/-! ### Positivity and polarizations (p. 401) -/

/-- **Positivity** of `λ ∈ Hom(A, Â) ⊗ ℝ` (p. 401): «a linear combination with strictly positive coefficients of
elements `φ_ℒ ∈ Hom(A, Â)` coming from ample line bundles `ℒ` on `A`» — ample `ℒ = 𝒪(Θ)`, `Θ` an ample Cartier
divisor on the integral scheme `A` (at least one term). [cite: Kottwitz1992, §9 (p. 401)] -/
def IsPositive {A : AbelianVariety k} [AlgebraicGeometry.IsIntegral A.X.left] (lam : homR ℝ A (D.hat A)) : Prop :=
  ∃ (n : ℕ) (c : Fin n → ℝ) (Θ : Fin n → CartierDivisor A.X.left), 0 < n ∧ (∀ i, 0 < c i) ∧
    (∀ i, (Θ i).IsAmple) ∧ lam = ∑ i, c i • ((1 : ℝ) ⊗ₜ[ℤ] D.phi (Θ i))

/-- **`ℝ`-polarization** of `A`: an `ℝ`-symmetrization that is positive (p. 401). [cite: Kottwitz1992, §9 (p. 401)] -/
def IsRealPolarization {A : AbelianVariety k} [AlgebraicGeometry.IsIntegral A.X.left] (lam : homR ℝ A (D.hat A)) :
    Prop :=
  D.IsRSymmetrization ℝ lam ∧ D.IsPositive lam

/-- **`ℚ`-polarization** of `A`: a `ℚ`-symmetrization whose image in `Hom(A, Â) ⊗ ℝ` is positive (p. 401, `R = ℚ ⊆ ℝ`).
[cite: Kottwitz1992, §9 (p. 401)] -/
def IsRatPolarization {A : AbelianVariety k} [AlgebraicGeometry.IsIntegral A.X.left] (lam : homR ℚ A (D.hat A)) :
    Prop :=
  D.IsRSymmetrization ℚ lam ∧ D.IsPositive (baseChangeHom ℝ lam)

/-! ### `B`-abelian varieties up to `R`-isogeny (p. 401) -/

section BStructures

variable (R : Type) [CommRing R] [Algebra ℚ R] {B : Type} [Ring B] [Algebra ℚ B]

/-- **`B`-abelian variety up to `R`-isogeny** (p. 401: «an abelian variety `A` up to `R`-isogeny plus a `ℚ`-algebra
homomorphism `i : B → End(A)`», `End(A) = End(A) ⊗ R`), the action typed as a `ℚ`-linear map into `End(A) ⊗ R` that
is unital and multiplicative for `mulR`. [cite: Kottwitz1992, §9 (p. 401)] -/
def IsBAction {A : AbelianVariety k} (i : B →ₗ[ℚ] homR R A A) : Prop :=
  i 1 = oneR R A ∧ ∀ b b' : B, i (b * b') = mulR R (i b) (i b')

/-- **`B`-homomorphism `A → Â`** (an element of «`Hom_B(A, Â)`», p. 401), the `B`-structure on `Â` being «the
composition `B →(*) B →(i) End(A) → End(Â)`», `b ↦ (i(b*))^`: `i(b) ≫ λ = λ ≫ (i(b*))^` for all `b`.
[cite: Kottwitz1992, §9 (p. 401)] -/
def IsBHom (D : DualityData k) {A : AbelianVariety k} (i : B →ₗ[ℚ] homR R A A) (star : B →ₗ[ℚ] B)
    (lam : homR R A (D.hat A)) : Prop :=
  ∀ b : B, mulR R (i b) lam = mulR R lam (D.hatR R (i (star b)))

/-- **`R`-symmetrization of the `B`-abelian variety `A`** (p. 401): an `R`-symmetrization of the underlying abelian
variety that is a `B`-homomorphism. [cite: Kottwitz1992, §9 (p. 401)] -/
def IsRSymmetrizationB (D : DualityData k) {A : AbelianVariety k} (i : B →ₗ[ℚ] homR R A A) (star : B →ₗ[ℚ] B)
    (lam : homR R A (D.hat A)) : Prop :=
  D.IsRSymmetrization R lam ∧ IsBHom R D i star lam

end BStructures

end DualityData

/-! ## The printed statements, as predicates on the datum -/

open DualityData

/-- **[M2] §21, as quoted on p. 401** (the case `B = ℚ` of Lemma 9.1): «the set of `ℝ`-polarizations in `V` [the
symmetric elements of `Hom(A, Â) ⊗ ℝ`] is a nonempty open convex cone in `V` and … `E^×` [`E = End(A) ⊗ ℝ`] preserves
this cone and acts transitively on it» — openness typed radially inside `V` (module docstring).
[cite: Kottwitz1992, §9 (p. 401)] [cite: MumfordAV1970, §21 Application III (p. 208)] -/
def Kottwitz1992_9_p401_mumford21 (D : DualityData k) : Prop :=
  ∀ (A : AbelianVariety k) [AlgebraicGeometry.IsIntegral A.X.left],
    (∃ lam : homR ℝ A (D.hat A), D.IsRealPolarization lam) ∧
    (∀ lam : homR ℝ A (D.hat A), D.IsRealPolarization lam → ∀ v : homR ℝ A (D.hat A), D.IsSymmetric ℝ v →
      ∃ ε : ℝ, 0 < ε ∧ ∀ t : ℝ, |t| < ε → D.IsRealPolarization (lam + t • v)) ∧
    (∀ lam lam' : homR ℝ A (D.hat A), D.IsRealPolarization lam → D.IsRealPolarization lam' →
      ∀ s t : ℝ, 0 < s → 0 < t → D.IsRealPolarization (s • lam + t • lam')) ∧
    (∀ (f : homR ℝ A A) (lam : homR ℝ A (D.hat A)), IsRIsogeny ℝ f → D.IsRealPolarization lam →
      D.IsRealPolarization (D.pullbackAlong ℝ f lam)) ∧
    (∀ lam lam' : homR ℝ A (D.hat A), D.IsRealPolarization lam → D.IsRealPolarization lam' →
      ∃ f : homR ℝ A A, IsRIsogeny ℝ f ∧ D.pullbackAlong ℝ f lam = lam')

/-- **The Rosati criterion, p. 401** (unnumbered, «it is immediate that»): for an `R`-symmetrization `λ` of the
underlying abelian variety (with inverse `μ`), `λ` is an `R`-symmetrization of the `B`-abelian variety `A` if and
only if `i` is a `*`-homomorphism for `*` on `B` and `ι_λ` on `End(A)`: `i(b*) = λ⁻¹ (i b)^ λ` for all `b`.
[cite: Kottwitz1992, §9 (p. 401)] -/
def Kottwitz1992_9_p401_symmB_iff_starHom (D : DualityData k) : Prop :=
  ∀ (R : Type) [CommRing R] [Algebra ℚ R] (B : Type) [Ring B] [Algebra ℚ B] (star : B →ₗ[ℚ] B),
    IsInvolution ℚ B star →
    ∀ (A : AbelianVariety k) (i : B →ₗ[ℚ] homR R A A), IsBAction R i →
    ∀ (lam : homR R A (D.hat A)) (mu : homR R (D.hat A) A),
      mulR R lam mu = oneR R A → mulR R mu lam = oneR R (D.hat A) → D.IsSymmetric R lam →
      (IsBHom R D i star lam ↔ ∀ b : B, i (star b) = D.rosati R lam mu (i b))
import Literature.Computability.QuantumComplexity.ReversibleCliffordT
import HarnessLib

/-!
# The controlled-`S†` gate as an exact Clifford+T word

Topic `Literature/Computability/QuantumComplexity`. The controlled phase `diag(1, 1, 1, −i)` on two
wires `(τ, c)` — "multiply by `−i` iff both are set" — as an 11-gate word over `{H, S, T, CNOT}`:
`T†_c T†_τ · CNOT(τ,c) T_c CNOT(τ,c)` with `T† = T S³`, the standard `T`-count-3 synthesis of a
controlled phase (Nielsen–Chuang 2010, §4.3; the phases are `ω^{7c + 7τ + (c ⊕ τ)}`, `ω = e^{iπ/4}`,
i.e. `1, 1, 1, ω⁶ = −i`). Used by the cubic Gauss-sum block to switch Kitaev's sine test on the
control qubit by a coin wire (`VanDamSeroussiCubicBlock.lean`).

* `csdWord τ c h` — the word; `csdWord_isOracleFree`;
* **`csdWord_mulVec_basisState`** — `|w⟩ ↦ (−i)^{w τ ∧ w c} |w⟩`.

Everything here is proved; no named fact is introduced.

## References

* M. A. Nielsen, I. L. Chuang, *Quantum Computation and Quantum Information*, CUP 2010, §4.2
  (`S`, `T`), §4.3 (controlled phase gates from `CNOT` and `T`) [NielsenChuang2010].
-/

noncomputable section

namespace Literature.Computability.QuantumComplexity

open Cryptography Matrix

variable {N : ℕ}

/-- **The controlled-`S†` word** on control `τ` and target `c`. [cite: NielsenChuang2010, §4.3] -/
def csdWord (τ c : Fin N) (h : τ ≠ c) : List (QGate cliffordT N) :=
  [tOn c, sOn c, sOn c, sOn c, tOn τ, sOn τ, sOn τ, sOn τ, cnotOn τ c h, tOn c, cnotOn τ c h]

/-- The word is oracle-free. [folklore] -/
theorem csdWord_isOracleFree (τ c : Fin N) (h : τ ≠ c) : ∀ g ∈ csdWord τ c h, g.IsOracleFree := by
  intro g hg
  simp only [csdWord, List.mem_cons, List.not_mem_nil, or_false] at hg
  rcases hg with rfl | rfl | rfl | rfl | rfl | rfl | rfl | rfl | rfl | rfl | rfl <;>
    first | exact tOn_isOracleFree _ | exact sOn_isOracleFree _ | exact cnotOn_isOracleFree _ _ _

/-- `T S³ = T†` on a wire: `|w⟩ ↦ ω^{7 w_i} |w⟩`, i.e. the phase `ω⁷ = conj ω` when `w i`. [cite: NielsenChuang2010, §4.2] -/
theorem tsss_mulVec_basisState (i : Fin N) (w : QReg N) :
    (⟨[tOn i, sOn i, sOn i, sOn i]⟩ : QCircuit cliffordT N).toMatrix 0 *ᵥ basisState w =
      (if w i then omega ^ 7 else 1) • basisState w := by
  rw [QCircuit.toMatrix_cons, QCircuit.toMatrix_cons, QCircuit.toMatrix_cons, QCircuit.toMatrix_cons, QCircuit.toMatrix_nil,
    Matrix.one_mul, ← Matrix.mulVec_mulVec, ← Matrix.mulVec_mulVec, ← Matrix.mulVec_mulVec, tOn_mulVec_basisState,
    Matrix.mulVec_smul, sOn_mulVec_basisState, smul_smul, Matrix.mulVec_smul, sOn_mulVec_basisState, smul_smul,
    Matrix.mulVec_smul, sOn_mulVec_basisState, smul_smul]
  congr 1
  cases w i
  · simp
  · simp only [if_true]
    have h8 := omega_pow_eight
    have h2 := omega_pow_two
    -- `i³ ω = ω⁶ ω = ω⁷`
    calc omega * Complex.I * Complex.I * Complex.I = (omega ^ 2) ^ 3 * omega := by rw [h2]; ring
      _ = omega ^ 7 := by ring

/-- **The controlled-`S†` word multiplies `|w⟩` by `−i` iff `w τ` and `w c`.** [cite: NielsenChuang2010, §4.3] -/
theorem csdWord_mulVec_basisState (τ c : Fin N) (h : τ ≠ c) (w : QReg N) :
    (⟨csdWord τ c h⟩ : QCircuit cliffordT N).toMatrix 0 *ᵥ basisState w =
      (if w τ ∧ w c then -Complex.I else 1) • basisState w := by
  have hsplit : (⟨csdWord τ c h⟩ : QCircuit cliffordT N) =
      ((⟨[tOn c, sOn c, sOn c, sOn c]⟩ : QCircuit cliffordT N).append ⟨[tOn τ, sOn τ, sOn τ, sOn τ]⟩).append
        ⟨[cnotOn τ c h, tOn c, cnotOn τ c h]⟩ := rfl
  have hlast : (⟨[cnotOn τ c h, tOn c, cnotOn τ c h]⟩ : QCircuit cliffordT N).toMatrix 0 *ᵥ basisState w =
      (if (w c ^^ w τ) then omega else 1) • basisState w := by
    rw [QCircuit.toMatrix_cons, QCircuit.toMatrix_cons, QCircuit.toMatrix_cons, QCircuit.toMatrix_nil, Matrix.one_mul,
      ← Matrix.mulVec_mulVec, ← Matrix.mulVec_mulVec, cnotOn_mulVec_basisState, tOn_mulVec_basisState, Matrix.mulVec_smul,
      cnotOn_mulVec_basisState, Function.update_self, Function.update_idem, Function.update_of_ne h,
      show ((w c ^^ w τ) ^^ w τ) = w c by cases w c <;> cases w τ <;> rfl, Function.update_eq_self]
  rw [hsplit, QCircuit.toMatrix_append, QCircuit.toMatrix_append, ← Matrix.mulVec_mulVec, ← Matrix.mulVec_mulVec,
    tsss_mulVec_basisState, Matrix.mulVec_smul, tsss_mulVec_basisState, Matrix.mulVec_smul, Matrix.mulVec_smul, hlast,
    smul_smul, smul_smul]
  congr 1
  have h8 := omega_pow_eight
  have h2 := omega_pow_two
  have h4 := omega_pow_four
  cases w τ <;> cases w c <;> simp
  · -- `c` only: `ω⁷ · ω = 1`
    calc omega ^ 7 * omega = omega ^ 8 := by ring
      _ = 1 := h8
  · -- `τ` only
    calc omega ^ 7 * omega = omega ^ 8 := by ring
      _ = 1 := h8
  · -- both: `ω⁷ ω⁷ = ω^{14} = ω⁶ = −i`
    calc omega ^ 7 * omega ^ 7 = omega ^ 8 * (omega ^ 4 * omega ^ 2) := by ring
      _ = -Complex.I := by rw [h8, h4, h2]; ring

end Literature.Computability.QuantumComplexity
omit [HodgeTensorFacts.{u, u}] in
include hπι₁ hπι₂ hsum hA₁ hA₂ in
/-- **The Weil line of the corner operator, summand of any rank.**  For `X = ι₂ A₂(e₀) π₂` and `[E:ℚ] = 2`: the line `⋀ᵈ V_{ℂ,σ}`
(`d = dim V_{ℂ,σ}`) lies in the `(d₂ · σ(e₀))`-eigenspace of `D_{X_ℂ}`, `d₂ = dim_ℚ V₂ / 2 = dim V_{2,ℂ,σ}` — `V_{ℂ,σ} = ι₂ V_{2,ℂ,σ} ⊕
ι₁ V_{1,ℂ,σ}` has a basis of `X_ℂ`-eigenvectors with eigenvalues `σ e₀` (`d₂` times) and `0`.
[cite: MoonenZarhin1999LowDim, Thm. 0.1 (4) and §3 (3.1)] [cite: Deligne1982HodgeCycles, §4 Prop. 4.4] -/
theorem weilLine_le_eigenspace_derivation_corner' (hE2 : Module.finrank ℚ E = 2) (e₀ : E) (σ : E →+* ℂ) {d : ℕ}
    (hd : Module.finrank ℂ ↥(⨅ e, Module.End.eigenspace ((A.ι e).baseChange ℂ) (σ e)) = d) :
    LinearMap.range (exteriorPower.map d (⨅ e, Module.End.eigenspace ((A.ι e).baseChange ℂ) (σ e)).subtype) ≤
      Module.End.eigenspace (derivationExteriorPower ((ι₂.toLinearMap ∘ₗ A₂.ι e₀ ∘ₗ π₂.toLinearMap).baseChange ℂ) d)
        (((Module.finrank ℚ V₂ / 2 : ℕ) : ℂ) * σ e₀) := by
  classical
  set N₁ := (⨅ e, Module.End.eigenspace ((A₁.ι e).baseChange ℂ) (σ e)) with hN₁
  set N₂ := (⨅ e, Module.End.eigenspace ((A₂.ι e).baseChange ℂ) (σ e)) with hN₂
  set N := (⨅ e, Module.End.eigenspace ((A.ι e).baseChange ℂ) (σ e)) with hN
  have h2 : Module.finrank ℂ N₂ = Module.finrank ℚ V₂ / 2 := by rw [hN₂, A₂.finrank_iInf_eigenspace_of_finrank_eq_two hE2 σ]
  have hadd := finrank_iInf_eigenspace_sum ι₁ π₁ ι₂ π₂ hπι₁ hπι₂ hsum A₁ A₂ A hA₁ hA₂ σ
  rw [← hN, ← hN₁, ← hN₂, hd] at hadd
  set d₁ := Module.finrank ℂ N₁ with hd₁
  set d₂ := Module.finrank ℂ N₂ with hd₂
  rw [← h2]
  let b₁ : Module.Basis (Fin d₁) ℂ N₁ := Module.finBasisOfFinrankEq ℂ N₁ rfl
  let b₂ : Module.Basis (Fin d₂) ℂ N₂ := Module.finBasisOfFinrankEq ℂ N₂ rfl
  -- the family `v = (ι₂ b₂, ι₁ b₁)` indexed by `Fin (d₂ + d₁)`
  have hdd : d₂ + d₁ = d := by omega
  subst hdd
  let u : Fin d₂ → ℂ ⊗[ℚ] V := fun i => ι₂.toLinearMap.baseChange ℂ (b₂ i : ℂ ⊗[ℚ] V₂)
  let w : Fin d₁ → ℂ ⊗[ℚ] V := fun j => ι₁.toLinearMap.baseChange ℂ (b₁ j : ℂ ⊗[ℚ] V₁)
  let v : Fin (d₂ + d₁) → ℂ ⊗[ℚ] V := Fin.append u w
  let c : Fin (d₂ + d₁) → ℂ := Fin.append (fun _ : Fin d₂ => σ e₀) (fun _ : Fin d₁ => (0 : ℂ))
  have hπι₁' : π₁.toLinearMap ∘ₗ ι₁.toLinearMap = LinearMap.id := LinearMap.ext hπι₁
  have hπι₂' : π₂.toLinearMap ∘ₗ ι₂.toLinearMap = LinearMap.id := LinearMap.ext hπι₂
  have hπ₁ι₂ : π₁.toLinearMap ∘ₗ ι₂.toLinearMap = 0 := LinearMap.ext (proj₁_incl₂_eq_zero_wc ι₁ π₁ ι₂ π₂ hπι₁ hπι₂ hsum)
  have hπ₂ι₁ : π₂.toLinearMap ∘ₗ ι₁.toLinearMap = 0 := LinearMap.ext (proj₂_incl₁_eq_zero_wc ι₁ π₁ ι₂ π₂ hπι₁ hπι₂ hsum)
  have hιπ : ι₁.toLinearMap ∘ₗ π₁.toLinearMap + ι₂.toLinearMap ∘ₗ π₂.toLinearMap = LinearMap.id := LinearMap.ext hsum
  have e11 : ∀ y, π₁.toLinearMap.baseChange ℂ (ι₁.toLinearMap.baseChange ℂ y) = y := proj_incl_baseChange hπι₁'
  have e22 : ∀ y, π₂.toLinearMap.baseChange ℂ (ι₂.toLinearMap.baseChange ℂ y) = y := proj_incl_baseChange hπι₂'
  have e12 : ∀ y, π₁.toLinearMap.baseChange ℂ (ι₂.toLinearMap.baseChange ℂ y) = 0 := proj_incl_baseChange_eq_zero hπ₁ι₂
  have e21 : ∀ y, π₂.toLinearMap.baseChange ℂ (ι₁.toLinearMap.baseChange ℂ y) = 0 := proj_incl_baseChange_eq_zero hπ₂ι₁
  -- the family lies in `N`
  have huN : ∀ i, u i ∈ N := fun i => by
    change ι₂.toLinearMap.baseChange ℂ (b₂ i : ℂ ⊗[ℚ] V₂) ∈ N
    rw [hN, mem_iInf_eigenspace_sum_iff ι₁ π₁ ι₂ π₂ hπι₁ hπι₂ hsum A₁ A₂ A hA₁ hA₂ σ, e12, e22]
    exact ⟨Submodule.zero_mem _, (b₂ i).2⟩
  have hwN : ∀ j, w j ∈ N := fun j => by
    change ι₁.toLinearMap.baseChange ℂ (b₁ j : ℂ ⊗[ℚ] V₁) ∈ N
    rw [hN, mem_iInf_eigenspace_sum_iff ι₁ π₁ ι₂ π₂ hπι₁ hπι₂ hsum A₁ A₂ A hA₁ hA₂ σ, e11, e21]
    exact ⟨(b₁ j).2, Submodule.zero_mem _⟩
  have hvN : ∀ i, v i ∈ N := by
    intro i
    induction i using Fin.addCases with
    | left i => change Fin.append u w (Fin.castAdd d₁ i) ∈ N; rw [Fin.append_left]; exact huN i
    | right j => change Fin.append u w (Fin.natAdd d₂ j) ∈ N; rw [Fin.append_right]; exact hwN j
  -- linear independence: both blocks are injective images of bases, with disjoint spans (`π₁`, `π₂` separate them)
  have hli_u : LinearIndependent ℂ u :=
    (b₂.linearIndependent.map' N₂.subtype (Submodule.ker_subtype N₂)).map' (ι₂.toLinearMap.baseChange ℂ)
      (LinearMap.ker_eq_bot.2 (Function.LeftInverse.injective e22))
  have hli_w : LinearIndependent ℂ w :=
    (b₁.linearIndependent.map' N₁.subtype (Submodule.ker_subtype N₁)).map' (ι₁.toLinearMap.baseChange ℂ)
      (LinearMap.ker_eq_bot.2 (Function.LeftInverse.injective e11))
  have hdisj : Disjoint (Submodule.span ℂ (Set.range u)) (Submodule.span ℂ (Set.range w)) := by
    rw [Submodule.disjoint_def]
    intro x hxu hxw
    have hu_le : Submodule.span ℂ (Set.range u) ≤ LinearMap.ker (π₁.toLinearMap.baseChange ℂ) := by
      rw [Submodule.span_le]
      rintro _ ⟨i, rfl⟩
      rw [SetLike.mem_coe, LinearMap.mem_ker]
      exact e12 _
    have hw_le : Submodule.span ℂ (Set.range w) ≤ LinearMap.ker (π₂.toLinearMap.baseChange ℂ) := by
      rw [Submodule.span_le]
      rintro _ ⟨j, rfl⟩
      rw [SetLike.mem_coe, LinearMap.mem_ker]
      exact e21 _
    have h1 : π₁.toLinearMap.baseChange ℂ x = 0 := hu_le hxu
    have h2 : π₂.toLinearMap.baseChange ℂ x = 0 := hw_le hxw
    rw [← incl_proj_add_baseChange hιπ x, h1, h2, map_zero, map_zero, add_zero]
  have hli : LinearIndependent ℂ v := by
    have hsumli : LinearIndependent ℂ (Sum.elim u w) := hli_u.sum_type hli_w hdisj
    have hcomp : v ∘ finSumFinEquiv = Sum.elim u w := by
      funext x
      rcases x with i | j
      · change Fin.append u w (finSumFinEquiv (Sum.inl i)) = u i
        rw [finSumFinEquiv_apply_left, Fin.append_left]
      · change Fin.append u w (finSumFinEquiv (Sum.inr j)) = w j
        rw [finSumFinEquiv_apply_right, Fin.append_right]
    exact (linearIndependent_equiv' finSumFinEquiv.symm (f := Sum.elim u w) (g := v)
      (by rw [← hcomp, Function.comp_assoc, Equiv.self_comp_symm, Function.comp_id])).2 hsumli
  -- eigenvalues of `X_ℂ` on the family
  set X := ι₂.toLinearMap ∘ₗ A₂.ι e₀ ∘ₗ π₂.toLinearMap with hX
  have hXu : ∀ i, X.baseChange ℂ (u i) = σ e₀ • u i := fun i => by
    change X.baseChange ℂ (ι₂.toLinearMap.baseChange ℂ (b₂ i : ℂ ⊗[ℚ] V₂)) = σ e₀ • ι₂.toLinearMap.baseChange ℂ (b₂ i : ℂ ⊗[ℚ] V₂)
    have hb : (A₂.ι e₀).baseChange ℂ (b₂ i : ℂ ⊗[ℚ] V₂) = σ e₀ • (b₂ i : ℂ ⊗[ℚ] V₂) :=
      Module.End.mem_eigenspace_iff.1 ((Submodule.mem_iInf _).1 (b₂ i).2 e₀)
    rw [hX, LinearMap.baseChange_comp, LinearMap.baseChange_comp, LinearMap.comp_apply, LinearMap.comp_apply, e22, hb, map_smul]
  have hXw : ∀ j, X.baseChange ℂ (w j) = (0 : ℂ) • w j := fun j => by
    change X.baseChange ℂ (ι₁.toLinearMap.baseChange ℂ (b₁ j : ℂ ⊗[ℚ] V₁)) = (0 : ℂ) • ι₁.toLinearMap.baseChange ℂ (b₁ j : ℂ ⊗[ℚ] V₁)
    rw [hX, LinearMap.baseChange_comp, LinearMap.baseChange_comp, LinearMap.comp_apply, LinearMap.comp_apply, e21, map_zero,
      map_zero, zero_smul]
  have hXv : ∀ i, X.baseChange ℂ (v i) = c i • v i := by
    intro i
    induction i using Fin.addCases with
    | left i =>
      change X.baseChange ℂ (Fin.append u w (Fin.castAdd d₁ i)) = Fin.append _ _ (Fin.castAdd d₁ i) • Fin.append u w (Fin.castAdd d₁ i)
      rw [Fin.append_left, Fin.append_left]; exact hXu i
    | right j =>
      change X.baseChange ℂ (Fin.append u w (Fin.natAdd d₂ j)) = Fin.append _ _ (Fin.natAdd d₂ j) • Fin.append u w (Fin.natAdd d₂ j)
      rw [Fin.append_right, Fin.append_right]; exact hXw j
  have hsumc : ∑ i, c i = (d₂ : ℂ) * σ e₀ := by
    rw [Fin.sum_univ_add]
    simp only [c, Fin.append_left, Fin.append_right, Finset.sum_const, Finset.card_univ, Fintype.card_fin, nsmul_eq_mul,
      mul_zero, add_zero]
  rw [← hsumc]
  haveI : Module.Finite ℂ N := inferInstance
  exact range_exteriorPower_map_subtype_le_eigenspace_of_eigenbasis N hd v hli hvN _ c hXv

======

Once you find the line with "set N₂ := (⨅" above, print it and every line after it up to and including the line with "have hπι₁' : π₁.toLinearMap", exactly as written and nothing else.

  set N₂ := (⨅ e, Module.End.eigenspace ((A₂.ι e).baseChange ℂ) (σ e)) with hN₂
  set N := (⨅ e, Module.End.eigenspace ((A.ι e).baseChange ℂ) (σ e)) with hN
  have h2 : Module.finrank ℂ N₂ = Module.finrank ℚ V₂ / 2 := by rw [hN₂, A₂.finrank_iInf_eigenspace_of_finrank_eq_two hE2 σ]
  have hadd := finrank_iInf_eigenspace_sum ι₁ π₁ ι₂ π₂ hπι₁ hπι₂ hsum A₁ A₂ A hA₁ hA₂ σ
  rw [← hN, ← hN₁, ← hN₂, hd] at hadd
  set d₁ := Module.finrank ℂ N₁ with hd₁
  set d₂ := Module.finrank ℂ N₂ with hd₂
  rw [← h2]
  let b₁ : Module.Basis (Fin d₁) ℂ N₁ := Module.finBasisOfFinrankEq ℂ N₁ rfl
  let b₂ : Module.Basis (Fin d₂) ℂ N₂ := Module.finBasisOfFinrankEq ℂ N₂ rfl
  -- the family `v = (ι₂ b₂, ι₁ b₁)` indexed by `Fin (d₂ + d₁)`
  have hdd : d₂ + d₁ = d := by omega
  subst hdd
  let u : Fin d₂ → ℂ ⊗[ℚ] V := fun i => ι₂.toLinearMap.baseChange ℂ (b₂ i : ℂ ⊗[ℚ] V₂)
  let w : Fin d₁ → ℂ ⊗[ℚ] V := fun j => ι₁.toLinearMap.baseChange ℂ (b₁ j : ℂ ⊗[ℚ] V₁)
  let v : Fin (d₂ + d₁) → ℂ ⊗[ℚ] V := Fin.append u w
  let c : Fin (d₂ + d₁) → ℂ := Fin.append (fun _ : Fin d₂ => σ e₀) (fun _ : Fin d₁ => (0 : ℂ))
  have hπι₁' : π₁.toLinearMap ∘ₗ ι₁.toLinearMap = LinearMap.id := LinearMap.ext hπι₁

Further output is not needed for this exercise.